### THE TASK
Every line from the one containing "k • S k) *ᵥ v)))" to the one containing "rw [h, mul_zero] at h0" in the records below, both included, must be set down exactly, and no other line.

Collected data entries
┄┄┄┄┄┄┄┄┄┄┄┄┄┄┄┄┄┄┄┄

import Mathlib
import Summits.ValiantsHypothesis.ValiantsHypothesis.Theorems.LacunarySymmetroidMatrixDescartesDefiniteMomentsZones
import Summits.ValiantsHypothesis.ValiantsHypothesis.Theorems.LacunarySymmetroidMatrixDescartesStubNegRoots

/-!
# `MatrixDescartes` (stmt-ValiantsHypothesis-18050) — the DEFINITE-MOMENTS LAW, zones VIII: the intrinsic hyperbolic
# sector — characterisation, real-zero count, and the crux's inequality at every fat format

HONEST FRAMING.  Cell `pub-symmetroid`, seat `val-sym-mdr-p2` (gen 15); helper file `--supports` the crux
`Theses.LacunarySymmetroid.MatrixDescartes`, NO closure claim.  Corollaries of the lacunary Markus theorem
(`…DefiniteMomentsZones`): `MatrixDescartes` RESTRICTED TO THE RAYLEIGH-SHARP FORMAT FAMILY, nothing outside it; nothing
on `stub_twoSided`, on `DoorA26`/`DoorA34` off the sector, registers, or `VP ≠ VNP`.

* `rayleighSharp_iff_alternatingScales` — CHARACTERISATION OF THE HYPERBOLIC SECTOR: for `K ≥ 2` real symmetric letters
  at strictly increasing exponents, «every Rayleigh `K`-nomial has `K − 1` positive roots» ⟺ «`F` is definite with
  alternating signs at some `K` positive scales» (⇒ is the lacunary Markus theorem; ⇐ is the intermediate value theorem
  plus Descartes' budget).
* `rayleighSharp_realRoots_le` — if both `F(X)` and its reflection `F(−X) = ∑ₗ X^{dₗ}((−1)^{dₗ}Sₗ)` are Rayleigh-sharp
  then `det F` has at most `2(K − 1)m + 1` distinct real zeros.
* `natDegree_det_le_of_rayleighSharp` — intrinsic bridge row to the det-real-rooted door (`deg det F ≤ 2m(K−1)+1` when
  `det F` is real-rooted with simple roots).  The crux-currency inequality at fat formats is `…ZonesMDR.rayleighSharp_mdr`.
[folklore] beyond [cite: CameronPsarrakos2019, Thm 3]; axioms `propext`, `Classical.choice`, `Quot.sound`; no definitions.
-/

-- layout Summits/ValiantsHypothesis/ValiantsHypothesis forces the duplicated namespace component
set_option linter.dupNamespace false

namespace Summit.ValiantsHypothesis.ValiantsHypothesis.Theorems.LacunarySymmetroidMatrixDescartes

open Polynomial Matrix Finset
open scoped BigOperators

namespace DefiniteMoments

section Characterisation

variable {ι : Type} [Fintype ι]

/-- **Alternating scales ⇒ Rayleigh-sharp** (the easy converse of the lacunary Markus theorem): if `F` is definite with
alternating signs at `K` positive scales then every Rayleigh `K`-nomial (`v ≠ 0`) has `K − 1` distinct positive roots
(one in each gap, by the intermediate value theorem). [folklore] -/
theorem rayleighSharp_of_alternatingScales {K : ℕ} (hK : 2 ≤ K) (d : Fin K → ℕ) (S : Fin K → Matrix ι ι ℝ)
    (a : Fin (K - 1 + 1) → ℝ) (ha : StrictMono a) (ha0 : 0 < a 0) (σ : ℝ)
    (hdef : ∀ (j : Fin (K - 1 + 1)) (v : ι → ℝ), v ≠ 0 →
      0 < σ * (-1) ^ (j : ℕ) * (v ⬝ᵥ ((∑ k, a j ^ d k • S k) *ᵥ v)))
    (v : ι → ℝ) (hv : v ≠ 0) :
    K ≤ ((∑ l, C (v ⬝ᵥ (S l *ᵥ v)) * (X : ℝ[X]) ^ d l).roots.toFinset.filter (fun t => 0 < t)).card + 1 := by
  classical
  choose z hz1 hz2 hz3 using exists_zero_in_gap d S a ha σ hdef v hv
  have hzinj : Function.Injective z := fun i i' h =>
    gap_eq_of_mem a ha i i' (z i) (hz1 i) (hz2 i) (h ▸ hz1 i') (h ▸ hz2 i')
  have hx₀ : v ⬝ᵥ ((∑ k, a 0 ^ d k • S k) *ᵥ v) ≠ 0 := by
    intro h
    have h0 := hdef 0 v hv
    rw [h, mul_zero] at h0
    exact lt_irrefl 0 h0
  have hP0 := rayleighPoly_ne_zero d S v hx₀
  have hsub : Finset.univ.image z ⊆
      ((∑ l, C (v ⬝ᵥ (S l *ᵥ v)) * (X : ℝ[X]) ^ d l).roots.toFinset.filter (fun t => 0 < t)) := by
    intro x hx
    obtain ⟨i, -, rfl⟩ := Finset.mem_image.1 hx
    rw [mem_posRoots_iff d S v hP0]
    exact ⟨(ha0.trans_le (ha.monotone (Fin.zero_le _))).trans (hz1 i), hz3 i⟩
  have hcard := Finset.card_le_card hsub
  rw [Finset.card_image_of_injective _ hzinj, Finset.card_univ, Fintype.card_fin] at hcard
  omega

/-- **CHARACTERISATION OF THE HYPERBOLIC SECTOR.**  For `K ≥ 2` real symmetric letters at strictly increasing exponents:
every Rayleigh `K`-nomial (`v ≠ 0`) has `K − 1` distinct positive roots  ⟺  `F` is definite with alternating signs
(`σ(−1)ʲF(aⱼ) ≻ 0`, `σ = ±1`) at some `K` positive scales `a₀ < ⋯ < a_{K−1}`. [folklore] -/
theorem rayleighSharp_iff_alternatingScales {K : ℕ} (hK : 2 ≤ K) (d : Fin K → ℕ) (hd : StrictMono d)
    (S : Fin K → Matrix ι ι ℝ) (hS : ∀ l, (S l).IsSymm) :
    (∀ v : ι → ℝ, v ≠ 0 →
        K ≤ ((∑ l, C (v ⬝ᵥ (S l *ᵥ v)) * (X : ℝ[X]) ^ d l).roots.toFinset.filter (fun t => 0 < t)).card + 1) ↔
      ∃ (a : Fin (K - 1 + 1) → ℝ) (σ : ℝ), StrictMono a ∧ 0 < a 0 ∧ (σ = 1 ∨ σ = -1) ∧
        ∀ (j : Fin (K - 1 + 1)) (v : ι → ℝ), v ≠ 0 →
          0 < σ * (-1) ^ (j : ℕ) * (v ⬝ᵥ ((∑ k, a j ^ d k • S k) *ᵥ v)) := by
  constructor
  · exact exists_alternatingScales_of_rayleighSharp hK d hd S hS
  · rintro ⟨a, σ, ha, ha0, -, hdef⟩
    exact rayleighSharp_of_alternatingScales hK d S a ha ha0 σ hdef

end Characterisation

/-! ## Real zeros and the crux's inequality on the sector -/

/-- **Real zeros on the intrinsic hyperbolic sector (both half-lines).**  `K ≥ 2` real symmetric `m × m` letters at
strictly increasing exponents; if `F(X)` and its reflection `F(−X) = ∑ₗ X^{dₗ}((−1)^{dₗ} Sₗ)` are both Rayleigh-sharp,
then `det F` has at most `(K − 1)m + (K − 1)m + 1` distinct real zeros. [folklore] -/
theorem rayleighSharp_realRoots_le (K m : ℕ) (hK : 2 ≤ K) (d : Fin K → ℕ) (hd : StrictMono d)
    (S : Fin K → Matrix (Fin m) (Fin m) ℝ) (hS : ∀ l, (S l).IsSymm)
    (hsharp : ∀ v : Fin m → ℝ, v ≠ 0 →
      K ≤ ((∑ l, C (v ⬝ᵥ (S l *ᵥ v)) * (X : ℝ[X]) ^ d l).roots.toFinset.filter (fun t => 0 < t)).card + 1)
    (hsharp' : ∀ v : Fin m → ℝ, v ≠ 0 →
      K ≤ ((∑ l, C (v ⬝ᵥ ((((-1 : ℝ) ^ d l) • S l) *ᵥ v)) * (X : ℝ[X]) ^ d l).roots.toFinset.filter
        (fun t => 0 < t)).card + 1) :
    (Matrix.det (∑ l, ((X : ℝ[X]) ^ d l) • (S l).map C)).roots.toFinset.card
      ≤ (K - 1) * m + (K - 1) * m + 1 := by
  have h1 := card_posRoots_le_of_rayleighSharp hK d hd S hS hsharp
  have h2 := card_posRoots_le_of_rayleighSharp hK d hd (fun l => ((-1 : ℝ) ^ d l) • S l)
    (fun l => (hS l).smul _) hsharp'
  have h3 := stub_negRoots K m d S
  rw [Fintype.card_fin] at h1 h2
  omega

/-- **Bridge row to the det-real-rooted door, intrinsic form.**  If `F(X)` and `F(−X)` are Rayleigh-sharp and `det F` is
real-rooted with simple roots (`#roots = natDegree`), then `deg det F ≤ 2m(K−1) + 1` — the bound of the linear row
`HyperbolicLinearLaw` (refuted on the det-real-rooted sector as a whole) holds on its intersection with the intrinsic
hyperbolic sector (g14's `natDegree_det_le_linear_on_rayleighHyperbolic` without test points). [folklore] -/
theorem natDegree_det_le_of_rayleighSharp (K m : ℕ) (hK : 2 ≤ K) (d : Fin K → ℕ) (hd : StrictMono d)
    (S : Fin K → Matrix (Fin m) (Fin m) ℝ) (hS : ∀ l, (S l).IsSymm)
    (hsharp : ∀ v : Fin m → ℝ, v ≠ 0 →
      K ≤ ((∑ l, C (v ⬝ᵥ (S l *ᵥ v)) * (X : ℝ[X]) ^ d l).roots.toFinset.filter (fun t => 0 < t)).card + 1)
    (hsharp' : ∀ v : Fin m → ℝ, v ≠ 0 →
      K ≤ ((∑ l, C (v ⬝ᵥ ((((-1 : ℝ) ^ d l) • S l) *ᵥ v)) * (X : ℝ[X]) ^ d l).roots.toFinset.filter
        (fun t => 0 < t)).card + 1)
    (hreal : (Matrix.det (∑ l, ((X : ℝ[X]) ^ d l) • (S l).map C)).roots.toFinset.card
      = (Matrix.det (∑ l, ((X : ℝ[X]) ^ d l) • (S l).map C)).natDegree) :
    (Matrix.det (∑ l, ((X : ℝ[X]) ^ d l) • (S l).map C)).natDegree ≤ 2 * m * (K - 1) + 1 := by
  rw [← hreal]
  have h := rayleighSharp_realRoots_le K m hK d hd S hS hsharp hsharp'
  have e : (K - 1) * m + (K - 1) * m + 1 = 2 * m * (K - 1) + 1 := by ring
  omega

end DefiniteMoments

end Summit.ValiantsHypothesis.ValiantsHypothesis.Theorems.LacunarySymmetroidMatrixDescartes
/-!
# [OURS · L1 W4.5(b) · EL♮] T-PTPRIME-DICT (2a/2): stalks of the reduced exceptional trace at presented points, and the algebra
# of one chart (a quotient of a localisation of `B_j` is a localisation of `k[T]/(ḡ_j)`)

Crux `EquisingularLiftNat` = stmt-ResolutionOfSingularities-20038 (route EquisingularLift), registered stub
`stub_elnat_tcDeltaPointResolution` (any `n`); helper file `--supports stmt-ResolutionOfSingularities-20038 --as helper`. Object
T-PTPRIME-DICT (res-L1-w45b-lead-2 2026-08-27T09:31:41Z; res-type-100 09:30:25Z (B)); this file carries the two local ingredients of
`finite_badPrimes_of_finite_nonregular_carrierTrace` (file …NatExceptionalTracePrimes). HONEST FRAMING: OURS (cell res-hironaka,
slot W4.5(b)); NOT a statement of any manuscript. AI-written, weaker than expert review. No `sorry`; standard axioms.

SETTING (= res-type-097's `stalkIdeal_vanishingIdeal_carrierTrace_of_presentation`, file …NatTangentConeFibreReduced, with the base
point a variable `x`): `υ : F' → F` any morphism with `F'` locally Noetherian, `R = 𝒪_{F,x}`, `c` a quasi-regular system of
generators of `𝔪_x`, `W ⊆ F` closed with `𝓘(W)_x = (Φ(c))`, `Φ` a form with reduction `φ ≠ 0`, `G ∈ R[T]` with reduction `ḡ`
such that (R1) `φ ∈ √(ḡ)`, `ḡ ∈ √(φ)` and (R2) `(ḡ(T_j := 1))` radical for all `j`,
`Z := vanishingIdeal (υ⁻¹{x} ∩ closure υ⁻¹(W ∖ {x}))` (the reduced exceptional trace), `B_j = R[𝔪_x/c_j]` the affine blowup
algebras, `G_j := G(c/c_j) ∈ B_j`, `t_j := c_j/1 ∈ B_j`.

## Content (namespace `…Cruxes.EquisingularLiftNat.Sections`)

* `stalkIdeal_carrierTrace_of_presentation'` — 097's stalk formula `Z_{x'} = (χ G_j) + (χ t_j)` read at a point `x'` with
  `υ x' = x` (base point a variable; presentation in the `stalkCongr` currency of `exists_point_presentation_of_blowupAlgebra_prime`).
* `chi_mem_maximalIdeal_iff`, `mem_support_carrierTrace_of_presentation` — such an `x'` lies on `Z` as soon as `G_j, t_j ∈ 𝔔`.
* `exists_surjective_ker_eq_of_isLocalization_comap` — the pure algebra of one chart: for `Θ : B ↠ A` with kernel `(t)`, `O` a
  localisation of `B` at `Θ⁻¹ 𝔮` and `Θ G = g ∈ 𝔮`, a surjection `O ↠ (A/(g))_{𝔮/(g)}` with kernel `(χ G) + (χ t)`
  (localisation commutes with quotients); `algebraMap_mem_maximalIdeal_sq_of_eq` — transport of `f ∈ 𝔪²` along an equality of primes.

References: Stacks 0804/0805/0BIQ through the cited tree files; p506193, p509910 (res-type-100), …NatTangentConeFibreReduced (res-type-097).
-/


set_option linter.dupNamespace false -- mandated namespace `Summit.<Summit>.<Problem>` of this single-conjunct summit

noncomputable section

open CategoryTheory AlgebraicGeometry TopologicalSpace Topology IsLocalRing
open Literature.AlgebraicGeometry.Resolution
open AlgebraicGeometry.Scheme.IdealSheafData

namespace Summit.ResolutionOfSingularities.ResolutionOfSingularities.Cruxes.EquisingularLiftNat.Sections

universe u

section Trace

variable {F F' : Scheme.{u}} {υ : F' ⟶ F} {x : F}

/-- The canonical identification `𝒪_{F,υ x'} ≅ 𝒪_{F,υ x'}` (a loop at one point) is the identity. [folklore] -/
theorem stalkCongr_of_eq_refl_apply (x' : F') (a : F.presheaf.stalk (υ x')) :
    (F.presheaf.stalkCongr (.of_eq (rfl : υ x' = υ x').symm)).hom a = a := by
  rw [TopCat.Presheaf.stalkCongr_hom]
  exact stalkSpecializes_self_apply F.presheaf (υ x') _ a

┄┄┄┄┄┄┄┄┄┄┄┄┄┄┄┄┄┄┄┄

### RESULT FOR THIS EXERCISE
      0 < σ * (-1) ^ (j : ℕ) * (v ⬝ᵥ ((∑ k, a j ^ d k • S k) *ᵥ v)))
    (v : ι → ℝ) (hv : v ≠ 0) :
    K ≤ ((∑ l, C (v ⬝ᵥ (S l *ᵥ v)) * (X : ℝ[X]) ^ d l).roots.toFinset.filter (fun t => 0 < t)).card + 1 := by
  classical
  choose z hz1 hz2 hz3 using exists_zero_in_gap d S a ha σ hdef v hv
  have hzinj : Function.Injective z := fun i i' h =>
    gap_eq_of_mem a ha i i' (z i) (hz1 i) (hz2 i) (h ▸ hz1 i') (h ▸ hz2 i')
  have hx₀ : v ⬝ᵥ ((∑ k, a 0 ^ d k • S k) *ᵥ v) ≠ 0 := by
    intro h
    have h0 := hdef 0 v hv
    rw [h, mul_zero] at h0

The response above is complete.